• _ACTION ITEM_: Below are some records. Say how many of their lines contain the string "Künneth", and give nothing but the number.

• _Dataset entries_:

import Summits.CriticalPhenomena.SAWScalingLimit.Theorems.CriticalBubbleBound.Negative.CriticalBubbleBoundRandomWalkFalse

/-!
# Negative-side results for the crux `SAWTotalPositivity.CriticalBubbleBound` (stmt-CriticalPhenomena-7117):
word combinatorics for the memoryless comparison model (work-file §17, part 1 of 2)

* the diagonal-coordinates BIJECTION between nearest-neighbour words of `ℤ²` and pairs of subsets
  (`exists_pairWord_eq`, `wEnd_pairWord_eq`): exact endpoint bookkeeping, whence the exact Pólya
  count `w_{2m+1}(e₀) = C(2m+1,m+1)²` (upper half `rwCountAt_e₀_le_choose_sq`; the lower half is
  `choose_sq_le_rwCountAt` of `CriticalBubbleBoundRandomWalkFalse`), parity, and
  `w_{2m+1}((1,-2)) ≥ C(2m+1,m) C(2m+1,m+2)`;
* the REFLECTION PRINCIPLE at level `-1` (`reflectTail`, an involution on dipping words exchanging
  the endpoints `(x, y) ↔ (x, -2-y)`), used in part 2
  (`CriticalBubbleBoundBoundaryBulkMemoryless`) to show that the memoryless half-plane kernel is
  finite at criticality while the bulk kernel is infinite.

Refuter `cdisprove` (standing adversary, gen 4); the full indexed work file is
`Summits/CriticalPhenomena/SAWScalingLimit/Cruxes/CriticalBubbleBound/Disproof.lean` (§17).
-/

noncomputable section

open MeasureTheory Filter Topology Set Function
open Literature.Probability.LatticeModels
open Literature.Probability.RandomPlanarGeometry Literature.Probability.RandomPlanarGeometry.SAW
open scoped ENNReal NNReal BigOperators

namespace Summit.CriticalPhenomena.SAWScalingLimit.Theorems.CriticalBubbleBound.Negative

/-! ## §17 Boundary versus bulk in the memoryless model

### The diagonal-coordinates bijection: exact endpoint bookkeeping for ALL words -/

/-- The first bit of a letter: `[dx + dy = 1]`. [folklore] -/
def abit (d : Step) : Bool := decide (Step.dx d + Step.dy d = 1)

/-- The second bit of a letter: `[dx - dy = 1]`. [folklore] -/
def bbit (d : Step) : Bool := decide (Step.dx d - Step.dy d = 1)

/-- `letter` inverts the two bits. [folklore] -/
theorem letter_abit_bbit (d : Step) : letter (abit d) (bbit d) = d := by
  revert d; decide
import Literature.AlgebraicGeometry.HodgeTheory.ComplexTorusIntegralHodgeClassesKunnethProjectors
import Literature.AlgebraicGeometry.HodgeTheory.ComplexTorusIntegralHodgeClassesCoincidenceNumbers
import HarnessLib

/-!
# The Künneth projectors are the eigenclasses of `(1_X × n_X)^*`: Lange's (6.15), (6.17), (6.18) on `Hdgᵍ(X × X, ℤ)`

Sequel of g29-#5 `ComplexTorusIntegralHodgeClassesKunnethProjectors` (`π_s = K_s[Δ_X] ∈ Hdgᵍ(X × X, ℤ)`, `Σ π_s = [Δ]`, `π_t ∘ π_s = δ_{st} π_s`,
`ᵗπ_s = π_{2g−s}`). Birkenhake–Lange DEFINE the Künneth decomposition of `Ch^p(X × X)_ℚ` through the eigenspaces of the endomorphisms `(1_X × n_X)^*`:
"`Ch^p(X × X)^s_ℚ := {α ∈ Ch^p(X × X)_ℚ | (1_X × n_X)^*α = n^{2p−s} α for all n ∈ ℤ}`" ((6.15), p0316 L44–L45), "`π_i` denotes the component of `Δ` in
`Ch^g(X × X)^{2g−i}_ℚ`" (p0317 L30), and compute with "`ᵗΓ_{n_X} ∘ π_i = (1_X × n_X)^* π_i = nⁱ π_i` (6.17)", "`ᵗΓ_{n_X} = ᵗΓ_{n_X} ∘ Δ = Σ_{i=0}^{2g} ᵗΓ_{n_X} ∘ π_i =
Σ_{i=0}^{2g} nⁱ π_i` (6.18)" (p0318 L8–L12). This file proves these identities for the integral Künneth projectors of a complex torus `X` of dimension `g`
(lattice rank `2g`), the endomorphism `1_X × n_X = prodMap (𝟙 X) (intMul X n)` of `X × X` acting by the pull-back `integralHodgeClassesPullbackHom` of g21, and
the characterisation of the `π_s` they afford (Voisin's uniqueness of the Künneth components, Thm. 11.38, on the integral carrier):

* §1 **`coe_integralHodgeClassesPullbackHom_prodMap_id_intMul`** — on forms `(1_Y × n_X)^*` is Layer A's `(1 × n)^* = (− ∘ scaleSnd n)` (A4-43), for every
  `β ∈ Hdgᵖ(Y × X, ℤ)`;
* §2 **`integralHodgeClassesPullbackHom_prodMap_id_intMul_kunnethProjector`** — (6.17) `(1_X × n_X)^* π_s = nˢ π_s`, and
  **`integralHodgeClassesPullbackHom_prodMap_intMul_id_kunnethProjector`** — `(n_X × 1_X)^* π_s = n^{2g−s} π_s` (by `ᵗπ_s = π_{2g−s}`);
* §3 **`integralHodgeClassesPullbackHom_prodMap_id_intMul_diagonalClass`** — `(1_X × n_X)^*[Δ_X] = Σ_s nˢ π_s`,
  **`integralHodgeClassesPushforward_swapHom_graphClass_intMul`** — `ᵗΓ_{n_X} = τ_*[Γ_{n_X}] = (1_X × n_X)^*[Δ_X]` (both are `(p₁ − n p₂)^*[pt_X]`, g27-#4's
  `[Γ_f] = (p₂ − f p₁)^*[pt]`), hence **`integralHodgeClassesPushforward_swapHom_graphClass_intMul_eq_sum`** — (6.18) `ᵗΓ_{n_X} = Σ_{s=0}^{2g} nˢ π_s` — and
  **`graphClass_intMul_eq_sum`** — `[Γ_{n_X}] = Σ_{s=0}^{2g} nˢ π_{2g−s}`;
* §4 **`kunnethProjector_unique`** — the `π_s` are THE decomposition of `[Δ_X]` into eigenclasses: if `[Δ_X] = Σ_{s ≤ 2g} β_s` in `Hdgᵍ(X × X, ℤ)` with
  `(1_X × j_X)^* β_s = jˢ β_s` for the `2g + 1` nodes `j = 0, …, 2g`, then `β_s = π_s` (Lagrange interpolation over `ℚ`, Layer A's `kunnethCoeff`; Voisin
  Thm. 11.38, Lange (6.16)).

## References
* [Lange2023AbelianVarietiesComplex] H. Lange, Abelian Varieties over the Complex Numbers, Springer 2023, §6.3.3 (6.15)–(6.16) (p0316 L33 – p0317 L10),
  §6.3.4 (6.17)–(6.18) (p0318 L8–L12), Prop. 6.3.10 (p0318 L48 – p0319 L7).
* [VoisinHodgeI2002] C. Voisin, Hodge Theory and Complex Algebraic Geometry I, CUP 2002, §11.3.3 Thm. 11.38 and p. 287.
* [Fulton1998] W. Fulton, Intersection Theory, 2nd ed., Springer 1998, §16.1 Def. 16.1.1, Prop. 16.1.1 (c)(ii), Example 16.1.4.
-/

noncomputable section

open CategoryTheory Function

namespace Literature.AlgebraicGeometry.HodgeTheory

• _FINAL ANSWER_: 4